Question

A disc starts to rotate from rest and after completing 2 revolutions, it angular velocity is 6.88 rad s-1. The moment of inertia of the disc about its axis of rotation is 1.24 kg m2

(a) The angular acceleration of the disc. Does the disc accelerate or decelerate?
(b) torque on the disc.​
A) Angular acceleration is 6.88 rad/s², and the disc accelerates.
B) Angular acceleration is -6.88 rad/s², and the disc decelerates.
C) Angular acceleration is 13.76 rad/s², and the disc accelerates.
D) Angular acceleration is -13.76 rad/s², and the disc decelerates.

Answer 1

The angular acceleration of the disc is 1.09 rad/s² and it accelerates.
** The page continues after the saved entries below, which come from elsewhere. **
import Literature.NumberTheory.GaloisRepresentations.LocalGlobalCohomology
import Literature.NumberTheory.GaloisRepresentations.ContinuousH1
import Literature.NumberTheory.GaloisRepresentations.ToLocalRestrictField
import HarnessLib

/-!
# T1 JET (cell `bsd-jet`), road K: the functoriality of restriction on local cohomology (gap G2)
# PROVED — `loc_{w'} ∘ res_{L/K} = r ∘ loc_v` for a place `w' ∣ v` — and the transverse family with
# (sibling corollary) its reconciliation `hT` for the H63 assembly at inert Kolyvagin primes

HONEST FRAMING (programme file §HONESTY, verbatim): «no tranche here proves BSD; ARM L moves the
LITERAL column of an r ≤ 1 census into the kernel-proved-modulo-named-print column.» THEOREMS ONLY
(seat `bsd-jet-pv-2`, session g3; `--supports stmt-BirchSwinnertonDyer-14418`, helper); 0 classes
move. WHAT THIS IS. The sibling `Rank1ResidualJetTransverseFamily.lean` produces the local transverse
family and proves the reconciliation `hT` of `JET.tamagawaExponent_le_mInfty_of_kernelInputs` modulo
`hcompat` = gap G2 of the design note PV2-J6-S2-DESIGN: a homomorphism
`r : H¹(K_v, M) → H¹(L_{w'}, M)` with `r ∘ loc_v = loc_{w'} ∘ res_{L/K}` for a place `w'` of `L` over
the place `v` of `K`. This file PROVES G2 for every discrete Galois module `M` over a number field and
every finite extension `L/K` (`exists_localRestriction_compat`): the two routes
`Γ_{L_{w'}} → Γ_L → Γ_K` and `Γ_{L_{w'}} → Γ_{K_v} → Γ_K` (the second along the local base change
`adicCompletionOfLiesOver`) are CONJUGATE in `Γ_K` (Langlands-side tree theorem
`exists_absGaloisRestrict_adicCompletion_eq_conj`, `ToLocalRestrictField.lean`), and an inner
automorphism acts trivially on `H¹` (the compatible pair `(Γ_{L_{w'}} → Γ_{K_v}, m ↦ τ m)` versus the
identity pair: the two pulled-back cocycles differ by the coboundary of `φ(τ)` — Serre, *Local Fields*
VII §5 Prop. 3). Consequence (sibling corollary file `Rank1ResidualJetTransverseFamilyInert.lean`,
`exists_transverseFamily`): for a square-free conductor `c` whose prime factors are INERT in `K`
(Kolyvagin primes) the transverse family `𝒯` with the reconciliation `hT` EXISTS unconditionally — the
`𝒯`/`hT` inputs of the H63 assembly become kernel theorems.
References: [cite: SerreLocalFields1979, VII.§5 Prop. 3] [cite: SerreAbelianLadic1968, Ch. I §2.1]
[cite: Jetchev2008, §3.1.2 (p. 814)] [cite: MilneADT2006, I.§1].
-/

set_option autoImplicit false

noncomputable section

open scoped Classical

open IsDedekindDomain NumberField Field
  Literature.NumberTheory.GaloisRepresentations
  Literature.NumberTheory.GaloisRepresentations.DiscreteGaloisModule
  Literature.NumberTheory.Automorphic Literature

namespace Summit.BirchSwinnertonDyer.Rank1Residual.JET

/-! ## §1 G2: restriction on local cohomology along `K_v ⊆ L_{w'}` -/

section G2

variable {K : Type} [Field K] [NumberField K] {M : Type} [AddCommGroup M] [TopologicalSpace M]
  [DiscreteTopology M]

/-- **Functoriality of restriction on local cohomology (gap G2).** For a discrete `Γ_K`-module `M`
over a number field `K`, a finite extension `L/K` (a number field with `Algebra K L`), a place `v` of
`K` and a place `w'` of `L` over it, there is a homomorphism `r : H¹(K_v, M) → H¹(L_{w'}, M)` with
`r (loc_v x) = loc_{w'} (res_{L/K} x)` for every `x ∈ H¹(K, M)` — `r` is restriction along
`Γ_{L_{w'}} → Γ_{K_v}` (the local base change `K_v → L_{w'}`) twisted by the element `τ ∈ Γ_K`
conjugating the two routes `Γ_{L_{w'}} → Γ_K`; on `H¹` the twist is invisible (coboundary of `φ(τ)`).
[cite: SerreLocalFields1979, VII.§5 Prop. 3] [cite: SerreAbelianLadic1968, Ch. I §2.1] -/
theorem exists_localRestriction_compat (ρ : DiscreteGaloisModule K M)
    (L : Type) [Field L] [NumberField L] [Algebra K L]
    (v : HeightOneSpectrum (𝓞 K)) (w : HeightOneSpectrum (𝓞 L)) [w.asIdeal.LiesOver v.asIdeal] :
    ∃ r : galoisCohomology (ρ.toLocal (Sum.inr v : Place K)) 1 →+
        galoisCohomology (DiscreteGaloisModule.toLocal (ρ.restrictField L) (Sum.inr w : Place L)) 1,
      ∀ x : galoisCohomology ρ 1,
        r (galoisCohomology.localization ρ (Sum.inr v) 1 x) =
          galoisCohomology.localization (ρ.restrictField L) (Sum.inr w) 1
            (galoisCohomology.res ρ L 1 x) := by
  letI := (adicCompletionOfLiesOver K L v w).toAlgebra
  obtain ⟨τ, hτ⟩ := exists_absGaloisRestrict_adicCompletion_eq_conj (F := K) (E := L) v w
  -- the two routes `Γ_{L_w} → Γ_K`
  let f₁ : absoluteGaloisGroup (w.adicCompletion L) →ₜ* absoluteGaloisGroup K :=
    (absGaloisRestrict K L).comp (absGaloisRestrict L (w.adicCompletion L))
  let θ : absoluteGaloisGroup (w.adicCompletion L) →ₜ* absoluteGaloisGroup (v.adicCompletion K) :=
    absGaloisRestrict (v.adicCompletion K) (w.adicCompletion L)
  let f₂ : absoluteGaloisGroup (w.adicCompletion L) →ₜ* absoluteGaloisGroup K :=
    (absGaloisRestrict K (v.adicCompletion K)).comp θ
  have hconj : ∀ σ, f₁ σ = τ * f₂ σ * τ⁻¹ := fun σ ↦ hτ σ
  have hconj' : ∀ σ, f₁ σ * τ = τ * f₂ σ := fun σ ↦ by
    rw [hconj σ, inv_mul_cancel_right]
  -- the topological representations
  let X : TopRep ℤ (absoluteGaloisGroup (v.adicCompletion K)) :=
    DiscreteGaloisModule.toTopRep (ρ.toLocal (Sum.inr v : Place K))
  let Y : TopRep ℤ (absoluteGaloisGroup (w.adicCompletion L)) :=
    DiscreteGaloisModule.toTopRep (DiscreteGaloisModule.toLocal (ρ.restrictField L) (Sum.inr w : Place L))
  have hX : ∀ g, X.ρ g = ρ.toTopRep.ρ (absGaloisRestrict K (v.adicCompletion K) g) := fun _ ↦ rfl
  have hY : ∀ g, Y.ρ g = ρ.toTopRep.ρ (f₁ g) := fun _ ↦ rfl
  -- `ρ (a b) m = ρ a (ρ b m)`
  have hmul : ∀ (a b : absoluteGaloisGroup K) (m : M),
      ρ.toTopRep.ρ (a * b) m = ρ.toTopRep.ρ a (ρ.toTopRep.ρ b m) := fun a b m ↦ by
    rw [map_mul]; rfl
  -- the compatible pair `(θ, ρ(τ))`
  let ψ : TopRep.res (θ : absoluteGaloisGroup (w.adicCompletion L) →* _) X ⟶ Y :=
    TopRep.ofHom
      { toContinuousLinearMap := ρ.toTopRep.ρ τ
        isIntertwining' := fun g ↦ ContinuousLinearMap.ext fun m ↦ by
          change ρ.toTopRep.ρ τ (X.ρ (θ g) m) = Y.ρ g (ρ.toTopRep.ρ τ m)
          rw [hX, hY, ← hmul, ← hmul]
          exact congrArg (fun t ↦ ρ.toTopRep.ρ t m) (hconj' g).symm }
  refine ⟨(ContinuousCohomology.map θ ψ 1).hom.toLinearMap.toAddMonoidHom, fun x ↦ ?_⟩
  obtain ⟨φ, rfl⟩ := oneCocycleClass_surjective ρ.toTopRep x
  -- unfold the three maps on cocycles
  have hloc : galoisCohomology.localization ρ (Sum.inr v) 1 (oneCocycleClass _ φ) =
      oneCocycleClass X (contOneCocycles.pullback (absGaloisRestrict K (v.adicCompletion K))
        (TopRep.ofHom ⟨ContinuousLinearMap.id ℤ M, fun _ => rfl⟩) φ) :=
    map_oneCocycleClass _ _ _ φ
  have hres : galoisCohomology.localization (ρ.restrictField L) (Sum.inr w) 1
        (galoisCohomology.res ρ L 1 (oneCocycleClass _ φ)) =
      oneCocycleClass Y (contOneCocycles.pullback (absGaloisRestrict L (w.adicCompletion L))
        (TopRep.ofHom ⟨ContinuousLinearMap.id ℤ M, fun _ => rfl⟩)
        (contOneCocycles.pullback (absGaloisRestrict K L)
          (TopRep.ofHom ⟨ContinuousLinearMap.id ℤ M, fun _ => rfl⟩) φ)) := by
    change galoisCohomology.localization (ρ.restrictField L) (Sum.inr w) 1
      (ContinuousCohomology.map _ _ 1 (oneCocycleClass _ φ)) = _
    rw [map_oneCocycleClass]
    exact map_oneCocycleClass _ _ _ _
  rw [hloc, hres]
  change ContinuousCohomology.map θ ψ 1 (oneCocycleClass X _) = _
  rw [map_oneCocycleClass]
  rw [← sub_eq_zero, ← oneCocycleClass_sub]
  refine (oneCocycleClass_eq_zero_iff _ _).mpr ⟨φ.1 τ, fun g ↦ ?_⟩
  rw [Submodule.coe_sub, ContinuousMap.sub_apply, contOneCocycles.pullback_apply,
    contOneCocycles.pullback_apply, contOneCocycles.pullback_apply, contOneCocycles.pullback_apply]
  change ρ.toTopRep.ρ τ (φ.1 (f₂ g)) - φ.1 (f₁ g) = Y.ρ g (φ.1 τ) - φ.1 τ
  rw [hY, hconj g]
  -- `φ(τ g τ⁻¹) = φ τ + τ φ g - (τ g τ⁻¹) φ τ`
  have hinv : ρ.toTopRep.ρ τ (φ.1 τ⁻¹) = -φ.1 τ := by
    have h := φ.2 τ τ⁻¹
    rw [mul_inv_cancel, contOneCocycles.apply_one] at h
    exact (neg_eq_of_add_eq_zero_right h.symm).symm
  have h1 : φ.1 (τ * f₂ g * τ⁻¹) = φ.1 (τ * f₂ g) + ρ.toTopRep.ρ (τ * f₂ g) (φ.1 τ⁻¹) := φ.2 _ _
  have h2 : φ.1 (τ * f₂ g) = φ.1 τ + ρ.toTopRep.ρ τ (φ.1 (f₂ g)) := φ.2 _ _
  have h3 : ρ.toTopRep.ρ (τ * f₂ g) (φ.1 τ⁻¹) = -(ρ.toTopRep.ρ (τ * f₂ g * τ⁻¹) (φ.1 τ)) := by
    rw [← map_neg, ← hinv, ← hmul, inv_mul_cancel_right]
  rw [h1, h2, h3]
  abel

end G2


end Summit.BirchSwinnertonDyer.Rank1Residual.JET

end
The torque on the disc is approximately 1.35 Nm.

Step-by-step explanation:

To find the angular acceleration of the disc, we can use the formula: angular acceleration = change in angular velocity/time. The change in angular velocity is given as 6.88 rad/s and the time is the number of revolutions completed, which is 2. Since each revolution is equivalent to 2π radians, the change in angular velocity is 2 x 2π = 4π rad/s. Therefore, the angular acceleration is 6.88 rad/s / 4π rad/s = 1.09 rad/s². Since the angular acceleration is positive, the disc accelerates. To find the torque on the disc, we can use the formula: torque = moment of inertia x angular acceleration. Substituting the given values, we have torque = 1.24 kg m² x 1.09 rad/s² ≈ 1.35 Nm.